EXERCISE GOAL :: Search the records for "show" and copy each line that holds it.
::::
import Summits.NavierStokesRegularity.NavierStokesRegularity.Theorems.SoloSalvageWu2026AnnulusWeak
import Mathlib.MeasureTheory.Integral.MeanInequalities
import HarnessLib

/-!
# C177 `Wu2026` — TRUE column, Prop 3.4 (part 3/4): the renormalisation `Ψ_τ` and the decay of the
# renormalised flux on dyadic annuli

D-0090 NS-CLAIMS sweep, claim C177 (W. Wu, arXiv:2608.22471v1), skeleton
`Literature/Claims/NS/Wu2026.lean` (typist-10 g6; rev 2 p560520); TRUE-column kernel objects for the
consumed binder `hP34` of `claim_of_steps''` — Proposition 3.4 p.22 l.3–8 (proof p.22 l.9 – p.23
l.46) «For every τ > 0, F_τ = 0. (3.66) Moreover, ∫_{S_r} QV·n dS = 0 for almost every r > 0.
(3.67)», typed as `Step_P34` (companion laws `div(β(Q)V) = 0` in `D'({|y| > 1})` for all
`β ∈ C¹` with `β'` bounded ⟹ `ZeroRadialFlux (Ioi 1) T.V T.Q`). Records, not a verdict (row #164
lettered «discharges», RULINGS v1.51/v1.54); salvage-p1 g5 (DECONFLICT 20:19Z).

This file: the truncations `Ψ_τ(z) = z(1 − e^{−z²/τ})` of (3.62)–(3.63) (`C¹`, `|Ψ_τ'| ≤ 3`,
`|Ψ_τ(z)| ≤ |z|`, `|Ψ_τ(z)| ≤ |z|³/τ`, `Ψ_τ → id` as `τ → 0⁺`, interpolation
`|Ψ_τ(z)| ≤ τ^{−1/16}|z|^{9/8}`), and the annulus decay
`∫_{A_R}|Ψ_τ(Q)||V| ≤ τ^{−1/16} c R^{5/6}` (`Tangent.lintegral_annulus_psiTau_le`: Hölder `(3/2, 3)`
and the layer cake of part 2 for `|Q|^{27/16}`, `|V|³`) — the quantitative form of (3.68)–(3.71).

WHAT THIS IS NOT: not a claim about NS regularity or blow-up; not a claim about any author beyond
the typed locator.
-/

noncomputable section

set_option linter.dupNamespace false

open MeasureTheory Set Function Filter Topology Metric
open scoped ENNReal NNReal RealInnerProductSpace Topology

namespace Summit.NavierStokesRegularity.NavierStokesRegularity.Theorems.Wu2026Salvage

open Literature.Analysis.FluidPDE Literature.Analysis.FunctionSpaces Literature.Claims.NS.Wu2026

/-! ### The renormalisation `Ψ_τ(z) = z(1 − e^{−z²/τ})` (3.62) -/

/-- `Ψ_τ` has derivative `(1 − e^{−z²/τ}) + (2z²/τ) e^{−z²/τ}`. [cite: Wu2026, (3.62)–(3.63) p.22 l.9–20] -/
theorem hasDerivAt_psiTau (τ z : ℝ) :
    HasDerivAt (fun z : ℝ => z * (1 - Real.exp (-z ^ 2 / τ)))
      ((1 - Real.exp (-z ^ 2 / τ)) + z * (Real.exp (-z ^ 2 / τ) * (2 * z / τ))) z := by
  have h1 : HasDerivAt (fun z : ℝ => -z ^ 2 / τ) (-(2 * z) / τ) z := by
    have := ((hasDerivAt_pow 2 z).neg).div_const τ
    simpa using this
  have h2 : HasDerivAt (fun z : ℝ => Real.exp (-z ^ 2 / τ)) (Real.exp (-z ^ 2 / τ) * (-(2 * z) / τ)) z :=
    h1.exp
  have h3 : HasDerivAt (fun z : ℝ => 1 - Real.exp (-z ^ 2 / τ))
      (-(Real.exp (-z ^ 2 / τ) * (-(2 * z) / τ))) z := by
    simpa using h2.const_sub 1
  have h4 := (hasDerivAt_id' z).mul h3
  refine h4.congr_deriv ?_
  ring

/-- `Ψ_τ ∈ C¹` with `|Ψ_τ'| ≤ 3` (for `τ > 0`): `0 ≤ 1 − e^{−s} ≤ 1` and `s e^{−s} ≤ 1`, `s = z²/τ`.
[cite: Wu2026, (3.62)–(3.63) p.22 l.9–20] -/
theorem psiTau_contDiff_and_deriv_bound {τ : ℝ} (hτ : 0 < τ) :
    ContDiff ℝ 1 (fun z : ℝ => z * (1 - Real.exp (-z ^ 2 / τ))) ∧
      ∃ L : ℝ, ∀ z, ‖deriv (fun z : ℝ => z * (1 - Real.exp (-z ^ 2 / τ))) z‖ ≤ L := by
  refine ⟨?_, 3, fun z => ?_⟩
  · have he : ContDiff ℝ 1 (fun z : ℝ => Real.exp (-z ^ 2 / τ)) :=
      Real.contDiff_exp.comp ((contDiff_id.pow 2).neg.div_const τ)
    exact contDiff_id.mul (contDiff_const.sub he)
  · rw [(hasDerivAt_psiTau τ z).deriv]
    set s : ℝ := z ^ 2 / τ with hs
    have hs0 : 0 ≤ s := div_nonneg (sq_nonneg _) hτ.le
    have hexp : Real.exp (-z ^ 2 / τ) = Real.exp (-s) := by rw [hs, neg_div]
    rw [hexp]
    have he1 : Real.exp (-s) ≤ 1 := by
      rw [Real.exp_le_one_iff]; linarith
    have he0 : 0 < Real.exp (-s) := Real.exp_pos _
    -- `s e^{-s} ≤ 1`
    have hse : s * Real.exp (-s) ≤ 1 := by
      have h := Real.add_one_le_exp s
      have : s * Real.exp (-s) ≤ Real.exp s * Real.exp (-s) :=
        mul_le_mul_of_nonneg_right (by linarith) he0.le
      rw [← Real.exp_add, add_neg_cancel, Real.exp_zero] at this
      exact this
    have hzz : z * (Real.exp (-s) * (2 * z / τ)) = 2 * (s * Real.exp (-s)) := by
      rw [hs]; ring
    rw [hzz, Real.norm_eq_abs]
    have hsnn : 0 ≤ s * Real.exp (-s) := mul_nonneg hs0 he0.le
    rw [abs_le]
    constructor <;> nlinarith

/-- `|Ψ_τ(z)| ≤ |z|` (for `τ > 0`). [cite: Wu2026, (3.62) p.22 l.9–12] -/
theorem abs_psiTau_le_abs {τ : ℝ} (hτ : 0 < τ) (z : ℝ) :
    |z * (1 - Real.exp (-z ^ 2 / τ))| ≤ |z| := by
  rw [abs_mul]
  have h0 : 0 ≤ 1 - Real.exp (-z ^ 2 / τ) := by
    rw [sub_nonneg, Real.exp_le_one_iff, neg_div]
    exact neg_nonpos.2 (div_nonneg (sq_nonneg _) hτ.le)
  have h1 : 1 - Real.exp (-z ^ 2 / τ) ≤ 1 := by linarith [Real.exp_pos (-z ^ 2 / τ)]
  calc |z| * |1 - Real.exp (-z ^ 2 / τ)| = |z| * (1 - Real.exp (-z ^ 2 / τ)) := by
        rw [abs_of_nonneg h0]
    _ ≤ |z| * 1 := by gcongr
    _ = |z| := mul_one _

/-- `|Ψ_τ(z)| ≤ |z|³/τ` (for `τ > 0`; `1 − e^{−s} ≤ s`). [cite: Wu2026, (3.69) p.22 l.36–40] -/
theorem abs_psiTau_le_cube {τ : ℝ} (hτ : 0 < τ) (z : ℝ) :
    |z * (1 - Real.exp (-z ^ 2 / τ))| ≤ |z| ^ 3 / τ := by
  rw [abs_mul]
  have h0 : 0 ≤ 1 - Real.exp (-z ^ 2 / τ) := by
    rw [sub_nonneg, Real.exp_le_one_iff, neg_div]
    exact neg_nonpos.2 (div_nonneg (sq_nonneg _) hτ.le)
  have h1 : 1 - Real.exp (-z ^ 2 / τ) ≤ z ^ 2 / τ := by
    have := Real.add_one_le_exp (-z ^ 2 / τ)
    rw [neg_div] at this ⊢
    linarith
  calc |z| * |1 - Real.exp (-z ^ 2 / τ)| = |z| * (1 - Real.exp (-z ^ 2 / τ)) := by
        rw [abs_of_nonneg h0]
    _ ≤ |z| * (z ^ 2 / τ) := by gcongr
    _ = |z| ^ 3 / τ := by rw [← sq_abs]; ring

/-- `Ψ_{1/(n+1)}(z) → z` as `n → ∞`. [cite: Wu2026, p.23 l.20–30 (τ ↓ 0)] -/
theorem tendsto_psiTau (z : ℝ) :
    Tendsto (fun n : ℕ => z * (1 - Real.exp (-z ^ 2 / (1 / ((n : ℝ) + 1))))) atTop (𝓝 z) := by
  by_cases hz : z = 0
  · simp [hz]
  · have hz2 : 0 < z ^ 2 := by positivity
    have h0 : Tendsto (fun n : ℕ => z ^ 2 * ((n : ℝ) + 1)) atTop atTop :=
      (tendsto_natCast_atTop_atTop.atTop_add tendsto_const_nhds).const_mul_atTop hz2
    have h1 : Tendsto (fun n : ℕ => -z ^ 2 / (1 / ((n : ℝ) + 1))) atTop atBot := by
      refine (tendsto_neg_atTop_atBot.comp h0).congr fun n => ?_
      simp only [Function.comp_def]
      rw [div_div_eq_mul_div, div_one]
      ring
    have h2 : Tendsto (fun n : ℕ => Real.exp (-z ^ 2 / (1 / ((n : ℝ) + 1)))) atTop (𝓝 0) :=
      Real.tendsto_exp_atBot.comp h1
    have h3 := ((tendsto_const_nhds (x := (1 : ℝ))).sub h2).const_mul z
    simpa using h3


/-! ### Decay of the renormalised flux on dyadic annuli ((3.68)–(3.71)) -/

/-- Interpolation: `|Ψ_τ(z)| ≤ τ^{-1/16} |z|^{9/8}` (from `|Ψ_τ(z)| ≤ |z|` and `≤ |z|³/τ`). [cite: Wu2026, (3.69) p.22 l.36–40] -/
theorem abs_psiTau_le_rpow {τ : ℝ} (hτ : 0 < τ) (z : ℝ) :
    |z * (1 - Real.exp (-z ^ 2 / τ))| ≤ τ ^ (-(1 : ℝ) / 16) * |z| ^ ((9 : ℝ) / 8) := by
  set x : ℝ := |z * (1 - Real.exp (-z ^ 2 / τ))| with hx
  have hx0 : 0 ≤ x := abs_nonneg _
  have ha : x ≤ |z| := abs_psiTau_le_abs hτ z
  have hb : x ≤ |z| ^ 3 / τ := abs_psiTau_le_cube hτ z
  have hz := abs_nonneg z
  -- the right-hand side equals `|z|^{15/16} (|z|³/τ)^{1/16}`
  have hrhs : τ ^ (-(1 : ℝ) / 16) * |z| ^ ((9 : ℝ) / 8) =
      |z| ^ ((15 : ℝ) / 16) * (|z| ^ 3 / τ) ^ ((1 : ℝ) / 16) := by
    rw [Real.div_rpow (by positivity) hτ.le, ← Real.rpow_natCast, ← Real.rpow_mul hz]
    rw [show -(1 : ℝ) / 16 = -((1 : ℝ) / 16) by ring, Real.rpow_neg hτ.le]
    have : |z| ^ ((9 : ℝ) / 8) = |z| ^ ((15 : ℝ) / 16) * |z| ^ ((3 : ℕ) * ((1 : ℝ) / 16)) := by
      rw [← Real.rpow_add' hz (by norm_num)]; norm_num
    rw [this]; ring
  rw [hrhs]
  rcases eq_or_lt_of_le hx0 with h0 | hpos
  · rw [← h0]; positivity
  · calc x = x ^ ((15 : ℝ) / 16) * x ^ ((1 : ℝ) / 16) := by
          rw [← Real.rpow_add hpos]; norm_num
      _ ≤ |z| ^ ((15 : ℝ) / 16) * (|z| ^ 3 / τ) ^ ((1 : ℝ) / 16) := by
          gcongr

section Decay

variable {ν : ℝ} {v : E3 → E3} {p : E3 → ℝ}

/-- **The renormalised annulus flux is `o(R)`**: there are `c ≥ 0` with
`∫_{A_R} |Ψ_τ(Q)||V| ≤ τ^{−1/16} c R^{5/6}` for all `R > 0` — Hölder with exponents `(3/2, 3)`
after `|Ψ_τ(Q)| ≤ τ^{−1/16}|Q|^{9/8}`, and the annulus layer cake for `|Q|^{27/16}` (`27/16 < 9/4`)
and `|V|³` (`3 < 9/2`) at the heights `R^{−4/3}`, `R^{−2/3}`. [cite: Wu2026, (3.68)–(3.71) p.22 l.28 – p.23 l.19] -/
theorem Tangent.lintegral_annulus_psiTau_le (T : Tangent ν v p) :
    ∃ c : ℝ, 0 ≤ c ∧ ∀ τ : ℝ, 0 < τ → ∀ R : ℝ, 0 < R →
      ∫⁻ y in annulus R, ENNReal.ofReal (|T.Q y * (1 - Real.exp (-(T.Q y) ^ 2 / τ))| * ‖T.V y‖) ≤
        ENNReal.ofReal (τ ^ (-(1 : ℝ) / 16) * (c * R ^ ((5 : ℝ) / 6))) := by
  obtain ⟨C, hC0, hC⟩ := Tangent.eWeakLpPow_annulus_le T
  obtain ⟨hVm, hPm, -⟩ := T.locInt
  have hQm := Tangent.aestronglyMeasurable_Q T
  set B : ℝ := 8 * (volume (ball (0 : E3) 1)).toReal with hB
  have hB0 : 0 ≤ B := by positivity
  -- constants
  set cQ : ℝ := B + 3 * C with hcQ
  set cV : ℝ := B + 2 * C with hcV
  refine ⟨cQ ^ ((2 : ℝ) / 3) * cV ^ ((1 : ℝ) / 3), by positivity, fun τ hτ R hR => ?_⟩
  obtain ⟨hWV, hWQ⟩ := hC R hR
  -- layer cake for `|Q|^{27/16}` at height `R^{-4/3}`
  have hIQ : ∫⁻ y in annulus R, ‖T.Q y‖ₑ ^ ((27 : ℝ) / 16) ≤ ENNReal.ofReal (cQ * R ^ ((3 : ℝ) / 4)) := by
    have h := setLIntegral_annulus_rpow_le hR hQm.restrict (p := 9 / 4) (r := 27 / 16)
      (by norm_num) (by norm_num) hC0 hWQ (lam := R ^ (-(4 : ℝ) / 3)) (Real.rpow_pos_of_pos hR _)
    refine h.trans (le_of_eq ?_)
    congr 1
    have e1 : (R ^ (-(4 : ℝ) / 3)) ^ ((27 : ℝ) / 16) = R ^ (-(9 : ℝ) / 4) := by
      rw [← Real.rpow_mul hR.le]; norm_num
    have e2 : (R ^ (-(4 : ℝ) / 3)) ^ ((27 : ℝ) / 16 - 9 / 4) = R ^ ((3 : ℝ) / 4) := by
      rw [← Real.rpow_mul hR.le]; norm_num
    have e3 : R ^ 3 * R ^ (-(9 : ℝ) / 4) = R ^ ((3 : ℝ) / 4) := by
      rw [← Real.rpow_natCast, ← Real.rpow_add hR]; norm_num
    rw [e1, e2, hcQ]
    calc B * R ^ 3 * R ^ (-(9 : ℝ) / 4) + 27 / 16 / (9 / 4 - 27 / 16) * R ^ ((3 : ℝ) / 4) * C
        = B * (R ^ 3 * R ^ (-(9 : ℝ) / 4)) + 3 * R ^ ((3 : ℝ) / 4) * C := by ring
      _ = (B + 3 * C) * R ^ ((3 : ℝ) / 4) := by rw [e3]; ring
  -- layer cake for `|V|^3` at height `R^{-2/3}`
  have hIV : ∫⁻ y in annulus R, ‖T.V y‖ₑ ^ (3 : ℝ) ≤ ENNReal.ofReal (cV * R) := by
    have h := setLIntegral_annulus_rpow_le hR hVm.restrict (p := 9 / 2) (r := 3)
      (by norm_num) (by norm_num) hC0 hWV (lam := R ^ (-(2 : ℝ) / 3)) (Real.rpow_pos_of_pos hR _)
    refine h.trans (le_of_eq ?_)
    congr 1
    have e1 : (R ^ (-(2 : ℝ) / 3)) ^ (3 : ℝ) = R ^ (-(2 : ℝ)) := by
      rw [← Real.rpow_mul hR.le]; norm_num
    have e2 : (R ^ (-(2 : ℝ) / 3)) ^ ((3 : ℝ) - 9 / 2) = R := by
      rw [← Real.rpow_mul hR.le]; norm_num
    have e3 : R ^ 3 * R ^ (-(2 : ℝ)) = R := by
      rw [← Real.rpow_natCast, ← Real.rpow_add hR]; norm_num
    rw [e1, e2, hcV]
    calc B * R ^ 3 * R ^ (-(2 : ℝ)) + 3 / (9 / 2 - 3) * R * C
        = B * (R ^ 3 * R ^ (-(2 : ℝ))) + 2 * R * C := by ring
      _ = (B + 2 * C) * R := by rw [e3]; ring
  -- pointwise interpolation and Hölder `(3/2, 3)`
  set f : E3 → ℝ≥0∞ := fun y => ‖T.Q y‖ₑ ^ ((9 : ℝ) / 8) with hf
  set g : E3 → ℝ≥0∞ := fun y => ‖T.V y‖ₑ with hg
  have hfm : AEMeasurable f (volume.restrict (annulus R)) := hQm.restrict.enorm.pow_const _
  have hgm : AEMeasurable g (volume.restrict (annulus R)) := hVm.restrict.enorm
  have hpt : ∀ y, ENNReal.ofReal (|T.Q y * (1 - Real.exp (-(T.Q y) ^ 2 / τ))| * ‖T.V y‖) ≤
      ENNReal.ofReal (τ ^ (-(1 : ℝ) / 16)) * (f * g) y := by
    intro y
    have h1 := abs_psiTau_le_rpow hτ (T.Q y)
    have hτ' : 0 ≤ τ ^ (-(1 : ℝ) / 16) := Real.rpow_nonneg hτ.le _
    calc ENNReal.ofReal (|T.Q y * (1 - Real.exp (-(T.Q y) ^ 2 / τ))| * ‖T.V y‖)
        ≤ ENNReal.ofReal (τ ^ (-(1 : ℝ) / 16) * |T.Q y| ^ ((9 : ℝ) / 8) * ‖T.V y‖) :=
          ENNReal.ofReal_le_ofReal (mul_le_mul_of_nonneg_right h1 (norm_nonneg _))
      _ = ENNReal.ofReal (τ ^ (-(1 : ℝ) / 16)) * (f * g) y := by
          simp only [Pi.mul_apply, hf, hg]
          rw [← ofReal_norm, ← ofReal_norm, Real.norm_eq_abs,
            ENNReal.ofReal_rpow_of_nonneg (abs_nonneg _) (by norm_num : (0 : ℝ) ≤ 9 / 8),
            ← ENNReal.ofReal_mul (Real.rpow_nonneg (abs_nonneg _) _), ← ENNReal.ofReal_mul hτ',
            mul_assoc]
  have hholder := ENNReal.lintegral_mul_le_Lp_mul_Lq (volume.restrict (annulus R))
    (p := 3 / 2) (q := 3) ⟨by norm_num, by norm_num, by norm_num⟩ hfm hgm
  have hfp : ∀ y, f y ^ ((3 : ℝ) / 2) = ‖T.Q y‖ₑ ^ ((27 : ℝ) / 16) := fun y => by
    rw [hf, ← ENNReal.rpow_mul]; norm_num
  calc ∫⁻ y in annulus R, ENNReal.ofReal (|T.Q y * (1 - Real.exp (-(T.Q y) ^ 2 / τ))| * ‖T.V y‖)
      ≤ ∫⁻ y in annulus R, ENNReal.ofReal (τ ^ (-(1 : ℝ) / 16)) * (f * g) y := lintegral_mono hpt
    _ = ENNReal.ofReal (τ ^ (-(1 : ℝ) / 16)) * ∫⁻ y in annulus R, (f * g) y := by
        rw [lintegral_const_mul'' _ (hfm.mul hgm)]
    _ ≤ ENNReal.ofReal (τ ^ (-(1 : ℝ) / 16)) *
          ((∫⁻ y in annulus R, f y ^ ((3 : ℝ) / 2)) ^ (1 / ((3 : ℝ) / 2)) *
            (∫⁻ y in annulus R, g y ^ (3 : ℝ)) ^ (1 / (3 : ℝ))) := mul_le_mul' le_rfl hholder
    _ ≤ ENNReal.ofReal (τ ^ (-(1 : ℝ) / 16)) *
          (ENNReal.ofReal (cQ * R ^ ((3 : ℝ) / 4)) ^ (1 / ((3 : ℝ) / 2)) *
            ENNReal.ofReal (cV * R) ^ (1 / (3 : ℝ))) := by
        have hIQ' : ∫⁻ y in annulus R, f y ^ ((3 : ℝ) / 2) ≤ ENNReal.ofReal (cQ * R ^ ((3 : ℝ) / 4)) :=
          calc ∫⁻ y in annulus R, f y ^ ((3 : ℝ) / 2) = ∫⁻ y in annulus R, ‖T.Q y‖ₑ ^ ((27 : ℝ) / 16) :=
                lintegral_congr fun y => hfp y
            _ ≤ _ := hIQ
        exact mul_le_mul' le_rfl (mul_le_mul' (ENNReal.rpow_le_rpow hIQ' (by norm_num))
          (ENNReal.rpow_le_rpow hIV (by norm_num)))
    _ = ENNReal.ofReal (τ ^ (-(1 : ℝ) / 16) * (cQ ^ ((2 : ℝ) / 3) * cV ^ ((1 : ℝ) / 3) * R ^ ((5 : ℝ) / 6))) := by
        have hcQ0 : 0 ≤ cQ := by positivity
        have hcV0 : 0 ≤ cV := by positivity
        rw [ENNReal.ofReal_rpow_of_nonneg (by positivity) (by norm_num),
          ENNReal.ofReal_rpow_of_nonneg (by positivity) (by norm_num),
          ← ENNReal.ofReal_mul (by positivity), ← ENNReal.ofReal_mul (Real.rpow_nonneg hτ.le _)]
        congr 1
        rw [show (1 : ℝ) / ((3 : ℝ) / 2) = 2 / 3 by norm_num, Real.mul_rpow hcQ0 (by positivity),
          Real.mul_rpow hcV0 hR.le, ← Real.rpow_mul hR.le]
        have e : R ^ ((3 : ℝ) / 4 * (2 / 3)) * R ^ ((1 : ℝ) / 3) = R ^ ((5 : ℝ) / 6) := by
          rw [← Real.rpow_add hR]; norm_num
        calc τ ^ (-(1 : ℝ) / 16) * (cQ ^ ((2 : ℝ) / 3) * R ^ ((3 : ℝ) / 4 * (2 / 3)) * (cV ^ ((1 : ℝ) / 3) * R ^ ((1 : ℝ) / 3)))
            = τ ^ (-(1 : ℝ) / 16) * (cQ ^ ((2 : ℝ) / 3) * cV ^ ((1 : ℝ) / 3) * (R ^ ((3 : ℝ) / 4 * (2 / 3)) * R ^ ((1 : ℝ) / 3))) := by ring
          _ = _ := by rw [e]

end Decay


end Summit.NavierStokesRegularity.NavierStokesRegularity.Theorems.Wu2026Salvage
::::
RESULT FOR THIS TASK ::
    rw [show -(1 : ℝ) / 16 = -((1 : ℝ) / 16) by ring, Real.rpow_neg hτ.le]
        rw [show (1 : ℝ) / ((3 : ℝ) / 2) = 2 / 3 by norm_num, Real.mul_rpow hcQ0 (by positivity),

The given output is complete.